Abstract

Our study was designed to determine involvement of nitric oxide (NO) in the antinociception mediated by mu, delta andkappa opioid receptors in acute and prolonged pain in the rat spinal cord. The effect of intrathecally (i.t.) injected NO synthase inhibitors and opioid receptor agonists was evaluated in acute pain using a tail-flick and a paw pressure tests, and in prolonged pain by quantification the pain-related behavior after peripheral formalin injection. It was found that the neuronal NO synthase inhibitor 7-nitroindazole (50–400 μg), used in inactive doses, dose-dependently enhanced antinociception induced by morphine (0.5 μg) in the tail-flick and paw pressure. Moreover, coadministration of N^G-nitro-l-arginine methyl ester (50 μg) another NO synthase inhibitor, with morphine (0.05–0.5 μg) as well as with specific agonists of mu([d-Ala²,N-Me-Phe⁴,Gly-ol⁵]enkephalin 0.1–2.5 ng) and delta([d-Pen^2,5]enkephalin 0.02–0.5 μg) opioid receptors, enhanced dose-dependent antinociception in the tail-flick and paw pressure.
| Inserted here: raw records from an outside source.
import Mathlib
import Summits.MatrixMultiplication.Statement
import Summits.MatrixMultiplication.MatrixMultiplication.Theorems.GraphEquationsSystems
import Summits.MatrixMultiplication.MatrixMultiplication.Theorems.GraphEquationsKernel
import Summits.MatrixMultiplication.MatrixMultiplication.Theorems.GraphEquationsCostRank

/-!
# `CoeffIdentity` holds: the reduced branch of `GraphEquations` is a theorem (`GraphEquations`, 5/4)

Decomp-mm node `N5²³` «GraphEquations».  Module 4/4 (`GraphEquationsCostRank`) brought the
cost–rank inequality for generically reduced correct equation systems for the graph
`W_n = {C = AB}` — and with it the reduced-systems branch `H_red` of the route — down to ONE
named commutative-algebra statement `CoeffIdentity`:

  for `t ∈ ℂ[A,B,C]` vanishing on `W_n` and all `i j j' l`,
  `coeff_{a_ij b_j'l}(t) = −[j = j'] · coeff_{c_il}(t)`.

This module PROVES it (`coeffIdentity`), by a two-parameter probe of the graph: the curve family
`(A, B, C) = (s·E_ij, u·E_j'l, [j = j']·s u·E_il)` lies on `W_n`, so `t` composed with it is a
polynomial in `s, u` vanishing on `ℂ²`, hence zero (`MvPolynomial.funext`); its `s u`-coefficient
is `coeff_{a_ij b_j'l}(t) + [j = j']·coeff_{c_il}(t)` (only the monomials `a_ij b_j'l` and `c_il`
of `t` reach `s u`).  Consequences, all by the kernels of module 4/4:

* `reducedSystemsCostRankCost_holds : ReducedSystemsCostRankCost` — a correct system for `W_n`
  generically reduced at some point of the graph with `N` product gates gives
  `R(⟨n,n,n⟩) ≤ 2N` (Strassen's truncation at a reduced point + `(14.8)`
  (sources: BurgisserClausenShokrollahi1997, Prop. (14.1), (14.8)));
* `reducedEquationsForceMultiplication_holds : ReducedEquationsForceMultiplication` (`H_red`);
* `equationsForceMultiplication_of_multiplicityReduction : MultiplicityReduction → H` and
  `matrixMultiplication_of_quadratic_of_multiplicityReduction : V → H_mult → ω = 2` —
  the route `GraphEquations` modulo exactly its two OPEN pieces `V` (existence of
  `O(n^{2+ε})` equation systems) and `H_mult` (multiplicity reduction).

No new definitions; theorems only.
-/

set_option linter.dupNamespace false

open scoped BigOperators

namespace Summit.MatrixMultiplication.MatrixMultiplication.Theorems.GraphEquations

open MvPolynomial
open Literature.Computability.AlgebraicComplexity
open Literature.Computability.AlgebraicComplexity.ArithCircuit

/-! ## The two-parameter probe: coefficient bookkeeping

Generic lemmas over a variable type `σ` with three distinguished variables `a, b, c` and a
substitution `f` into `ℂ[s, u] = MvPolynomial (Fin 2) ℂ` with `f a = s`, `f b = u`,
`f c = κ·s u` and `f v = 0` otherwise. -/

section Probe

variable {σ : Type*} [DecidableEq σ]

omit [DecidableEq σ] in
/-- Three distinct points determine `single a α + single b β + single c γ`. -/
theorem probe_single₃_eq_iff {a b c : σ} (hab : a ≠ b) (hac : a ≠ c) (hbc : b ≠ c)
    (α β γ α' β' γ' : ℕ) :
    Finsupp.single a α + Finsupp.single b β + Finsupp.single c γ =
        Finsupp.single a α' + Finsupp.single b β' + Finsupp.single c γ' ↔
      α = α' ∧ β = β' ∧ γ = γ' := by
  constructor
  · intro h
    have h1 := DFunLike.congr_fun h a
    have h2 := DFunLike.congr_fun h b
    have h3 := DFunLike.congr_fun h c
    simp [hab, hac, hbc, hab.symm, hac.symm, hbc.symm] at h1 h2 h3
    exact ⟨h1, h2, h3⟩
  · rintro ⟨rfl, rfl, rfl⟩; rfl

/-- Coefficient of `s u` in `r · s^{e₀} u^{e₁}`. -/
theorem probe_coeff_monomial (e₀ e₁ : ℕ) (r : ℂ) :
    MvPolynomial.coeff (Finsupp.single (0 : Fin 2) 1 + Finsupp.single 1 1)
        (MvPolynomial.monomial (Finsupp.single (0 : Fin 2) e₀ + Finsupp.single 1 e₁) r) =
      if e₀ = 1 ∧ e₁ = 1 then r else 0 := by
  rw [MvPolynomial.coeff_monomial]
  by_cases h : e₀ = 1 ∧ e₁ = 1
  · rcases h with ⟨rfl, rfl⟩; simp
  · rw [if_neg h, if_neg]
    intro heq
    apply h
    have h0 := DFunLike.congr_fun heq 0
    have h1 := DFunLike.congr_fun heq 1
    simp at h0 h1
    exact ⟨h0, h1⟩

/-- **Coefficient of `s u` after the probe substitution, on a monomial**: only `r·a b` (giving `r`)
and `r·c` (giving `κ r`) reach `s u`. -/
theorem probe_coeff_bind₁_monomial (f : σ → MvPolynomial (Fin 2) ℂ) (a b c : σ) (κ : ℂ)
    (hab : a ≠ b) (hac : a ≠ c) (hbc : b ≠ c)
    (hfa : f a = X 0) (hfb : f b = X 1) (hfc : f c = C κ * (X 0 * X 1))
    (hf0 : ∀ v, v ≠ a → v ≠ b → v ≠ c → f v = 0) (m : σ →₀ ℕ) (r : ℂ) :
    MvPolynomial.coeff (Finsupp.single (0 : Fin 2) 1 + Finsupp.single 1 1)
        (MvPolynomial.bind₁ f (MvPolynomial.monomial m r)) =
      (if m = Finsupp.single a 1 + Finsupp.single b 1 then r else 0) +
        κ * (if m = Finsupp.single c 1 then r else 0) := by
  by_cases hsupp : ∃ v ∈ m.support, v ≠ a ∧ v ≠ b ∧ v ≠ c
  · -- a killed variable occurs in `m`: everything vanishes
    obtain ⟨v, hv, hva, hvb, hvc⟩ := hsupp
    have hmv : m v ≠ 0 := Finsupp.mem_support_iff.mp hv
    have hprod : ∏ i ∈ m.support, f i ^ m i = 0 :=
      Finset.prod_eq_zero hv (by rw [hf0 v hva hvb hvc, zero_pow hmv])
    have h1 : m ≠ Finsupp.single a 1 + Finsupp.single b 1 := by
      intro h; apply hmv; rw [h]; simp [Ne.symm hva, Ne.symm hvb]
    have h2 : m ≠ Finsupp.single c 1 := by
      intro h; apply hmv; rw [h]; simp [Ne.symm hvc]
    rw [MvPolynomial.bind₁_monomial, hprod, mul_zero, MvPolynomial.coeff_zero, if_neg h1, if_neg h2]
    ring
  · push Not at hsupp
    -- `m` is supported on `{a, b, c}`: name its three exponents
    obtain ⟨α, β, γ, rfl⟩ :
        ∃ α β γ : ℕ, m = Finsupp.single a α + Finsupp.single b β + Finsupp.single c γ := by
      refine ⟨m a, m b, m c, ?_⟩
      ext v
      simp only [Finsupp.coe_add, Pi.add_apply, Finsupp.single_apply]
      by_cases h1 : a = v
      · subst h1; simp [Ne.symm hab, Ne.symm hac]
      by_cases h2 : b = v
      · subst h2; simp [h1, Ne.symm hbc]
      by_cases h3 : c = v
      · subst h3; simp [h1, h2]
      simp only [h1, h2, h3, if_false, add_zero]
      exact Finsupp.notMem_support_iff.mp fun hv =>
        h3 (hsupp v hv (fun h => h1 h.symm) (fun h => h2 h.symm)).symm
    have hmono : (MvPolynomial.monomial (Finsupp.single a α + Finsupp.single b β +
          Finsupp.single c γ) r : MvPolynomial σ ℂ) = C r * (X a ^ α * X b ^ β * X c ^ γ) := by
      simp only [X_pow_eq_monomial, monomial_mul, C_mul_monomial, mul_one]
    have hlhs : (C r * (X 0 ^ α * X 1 ^ β * (C κ * (X 0 * X 1)) ^ γ) : MvPolynomial (Fin 2) ℂ) =
        MvPolynomial.monomial (Finsupp.single 0 (α + γ) + Finsupp.single 1 (β + γ))
          (r * κ ^ γ) := by
      rw [mul_pow, mul_pow, ← C_pow,
        show (Finsupp.single (0 : Fin 2) (α + γ) + Finsupp.single 1 (β + γ)) =
            Finsupp.single 0 α + Finsupp.single 1 β +
              (Finsupp.single 0 γ + Finsupp.single 1 γ) from by
          simp only [Finsupp.single_add]; abel]
      simp only [X_pow_eq_monomial, monomial_mul, C_mul_monomial, mul_one, one_mul]
    rw [hmono, map_mul, bind₁_C_right, map_mul, map_mul, map_pow, map_pow, map_pow, bind₁_X_right,
      bind₁_X_right, bind₁_X_right, hfa, hfb, hfc, hlhs, probe_coeff_monomial,
      show Finsupp.single a 1 + Finsupp.single b 1 =
          Finsupp.single a 1 + Finsupp.single b 1 + Finsupp.single c 0 from by simp,
      show (Finsupp.single c 1 : σ →₀ ℕ) =
          Finsupp.single a 0 + Finsupp.single b 0 + Finsupp.single c 1 from by simp]
    simp only [probe_single₃_eq_iff hab hac hbc]
    obtain rfl | rfl | hγ : γ = 0 ∨ γ = 1 ∨ 2 ≤ γ := by omega
    · simp
    · simp only [pow_one, Nat.add_eq_right, one_ne_zero, and_false, if_false, zero_add, and_true]
      split_ifs <;> ring
    · have hA : ¬(α + γ = 1 ∧ β + γ = 1) := by omega
      have hB : ¬(α = 1 ∧ β = 1 ∧ γ = 0) := by omega
      have hC : ¬(α = 0 ∧ β = 0 ∧ γ = 1) := by omega
      simp [hA, hB, hC]

/-- **Coefficient of `s u` after the probe substitution**:
`coeff_{su}(t ∘ probe) = coeff_{ab}(t) + κ · coeff_c(t)`. -/
theorem probe_coeff_bind₁ (f : σ → MvPolynomial (Fin 2) ℂ) (a b c : σ) (κ : ℂ)
    (hab : a ≠ b) (hac : a ≠ c) (hbc : b ≠ c)
    (hfa : f a = X 0) (hfb : f b = X 1) (hfc : f c = C κ * (X 0 * X 1))
    (hf0 : ∀ v, v ≠ a → v ≠ b → v ≠ c → f v = 0) (t : MvPolynomial σ ℂ) :
    MvPolynomial.coeff (Finsupp.single (0 : Fin 2) 1 + Finsupp.single 1 1)
        (MvPolynomial.bind₁ f t) =
      MvPolynomial.coeff (Finsupp.single a 1 + Finsupp.single b 1) t +
        κ * MvPolynomial.coeff (Finsupp.single c 1) t := by
  induction t using MvPolynomial.induction_on' with
  | monomial m r =>
    rw [probe_coeff_bind₁_monomial f a b c κ hab hac hbc hfa hfb hfc hf0,
      MvPolynomial.coeff_monomial, MvPolynomial.coeff_monomial]
  | add p q hp hq => simp only [map_add, MvPolynomial.coeff_add, hp, hq]; ring

omit [DecidableEq σ] in
/-- Evaluating a substituted polynomial = evaluating at the evaluated substitution. -/
theorem probe_eval_bind₁ (f : σ → MvPolynomial (Fin 2) ℂ) (y : Fin 2 → ℂ)
    (t : MvPolynomial σ ℂ) :
    MvPolynomial.eval y (MvPolynomial.bind₁ f t) =
      MvPolynomial.eval (fun v => MvPolynomial.eval y (f v)) t :=
  MvPolynomial.eval₂Hom_bind₁ _ _ _ _

end Probe

/-! ## The identity -/

/-- **`CoeffIdentity` (BCS-style coefficient comparison on the graph `W_n`).**  For
`t ∈ ℂ[A,B,C]` vanishing on `W_n = {C = AB}` and all `i j j' l`:
`coeff_{a_ij b_j'l}(t) = −[j = j'] · coeff_{c_il}(t)`.  Proof: probe the graph with
`(s·E_ij, u·E_j'l, [j = j']·s u·E_il)` and read off the `s u`-coefficient. -/
theorem coeffIdentity : CoeffIdentity := by
  classical
  intro n t ht i j j' l
  -- the probe substitution
  set f : GraphVars n → MvPolynomial (Fin 2) ℂ := fun v =>
    if v = Sum.inl (Sum.inl (i, j)) then X 0
    else if v = Sum.inl (Sum.inr (j', l)) then X 1
    else if v = Sum.inr (i, l) then C (if j = j' then (1 : ℂ) else 0) * (X 0 * X 1)
    else 0 with hf
  have hab : (Sum.inl (Sum.inl (i, j)) : GraphVars n) ≠ Sum.inl (Sum.inr (j', l)) := by simp
  have hac : (Sum.inl (Sum.inl (i, j)) : GraphVars n) ≠ Sum.inr (i, l) := Sum.inl_ne_inr
  have hbc : (Sum.inl (Sum.inr (j', l)) : GraphVars n) ≠ Sum.inr (i, l) := Sum.inl_ne_inr
  have hfa : f (Sum.inl (Sum.inl (i, j))) = X 0 := by simp [hf]
  have hfb : f (Sum.inl (Sum.inr (j', l))) = X 1 := by simp [hf]
  have hfc : f (Sum.inr (i, l)) = C (if j = j' then (1 : ℂ) else 0) * (X 0 * X 1) := by
    simp [hf]
  have hf0 : ∀ v : GraphVars n, v ≠ Sum.inl (Sum.inl (i, j)) → v ≠ Sum.inl (Sum.inr (j', l)) →
      v ≠ Sum.inr (i, l) → f v = 0 := by
    intro v h1 h2 h3; simp [hf, h1, h2, h3]
  -- every value of the probe is a point of the graph
  have hmem : ∀ y : Fin 2 → ℂ, (fun v => MvPolynomial.eval y (f v)) ∈ mmGraph n := by
    intro y p q
    by_cases hp : p = i
    · subst hp
      by_cases hq : q = l
      · subst hq
        rcases eq_or_ne j j' with rfl | hne
        · simp [hf, apply_ite (MvPolynomial.eval y), ite_mul, Finset.sum_ite_eq']
        · simp [hf, hne, hne.symm, apply_ite (MvPolynomial.eval y), ite_mul, Finset.sum_ite_eq']
      · simp [hf, hq, apply_ite (MvPolynomial.eval y)]
    · simp [hf, hp, apply_ite (MvPolynomial.eval y)]
  -- hence `t ∘ probe` vanishes on `ℂ²`, so it is the zero polynomial
  have hzero : MvPolynomial.bind₁ f t = 0 := by
    apply MvPolynomial.funext
    intro y
    rw [map_zero, probe_eval_bind₁]
    exact ht _ (hmem y)
  -- read off the `s u`-coefficient
  have hcoeff := probe_coeff_bind₁ f _ _ _ (if j = j' then (1 : ℂ) else 0) hab hac hbc hfa hfb hfc
    hf0 t
  rw [hzero, MvPolynomial.coeff_zero] at hcoeff
  by_cases hjj : j = j'
  · simp only [hjj, if_true] at hcoeff ⊢
    linear_combination -hcoeff
  · simp only [hjj, if_false] at hcoeff ⊢
    linear_combination -hcoeff

/-! ## Consequences: the reduced branch closes -/

/-- `H_red♭₀` holds: correct systems reduced at the origin cost `≥ R(⟨n,n,n⟩)/2` products. -/
theorem reducedSystemsCostRankZero_holds : ReducedSystemsCostRankZero :=
  costRankZero_of_coeffIdentity coeffIdentity

/-- **`H_red♭` holds**: a correct equation system for `W_n`, generically reduced (at some point of
the graph), with `N` product gates gives `R(⟨n,n,n⟩) ≤ 2N`
(sources: BurgisserClausenShokrollahi1997, Prop. (14.1), (14.8)). -/
theorem reducedSystemsCostRankCost_holds : ReducedSystemsCostRankCost :=
  costRankCost_of_coeffIdentity coeffIdentity

/-- **`H_red` holds**: generically reduced `O(n^β)` families of correct systems force `ω ≤ β`. -/
theorem reducedEquationsForceMultiplication_holds : ReducedEquationsForceMultiplication :=
  reducedForce_of_coeffIdentity coeffIdentity

/-- `H_mult → H`: the attacked crux of `GraphEquations` reduces to multiplicity reduction alone. -/
theorem equationsForceMultiplication_of_multiplicityReduction (hmult : MultiplicityReduction) :
    EquationsForceMultiplication :=
  forceMultiplication_of_coeffIdentity coeffIdentity hmult

/-- **The route modulo exactly its two open pieces**: `V → H_mult → ω = 2`. -/
theorem matrixMultiplication_of_quadratic_of_multiplicityReduction (hV : GraphEquationsQuadratic)
    (hmult : MultiplicityReduction) : _root_.MatrixMultiplication :=
  matrixMultiplication_of_coeffIdentity hV coeffIdentity hmult

end Summit.MatrixMultiplication.MatrixMultiplication.Theorems.GraphEquations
Coadministration of N^G-nitro-l-arginine methyl ester with specific kappa opioid receptor agonist 3,4-dichloro-N-methyl-N-[2-(1-pyrrolidinyl)cyclohexyl]-benzenacetamide (10–100 μg), produced antinociception in the paw pressure only. Additionally, N^G-nitro-l-arginine methyl ester (100 μg) profoundly potentiated the antinociception induced by [d-Ala²,N-Me-Phe⁴,Gly-ol⁵]enkephalin (0.5, 15 ng) and [d-Pen^2,5]enkephalin (2, 10 μg) in the dose-related manner in the formalin test. N^G-nitro-l-arginine methyl ester (100 μg) also enhanced the antinociception induced by 3,4-dichloro-N-methyl-N-[2-(1-pyrrolidinyl)cyclohexyl]-benzenacetamide (10–100 μg) but only at the last two time points of the second phase of the formalin test. These data show that inhibition of the spinal NO synthase potentiates the mu-, delta- and to a lesser extent, kappa-mediated spinal antinociception in both acute and prolonged pain.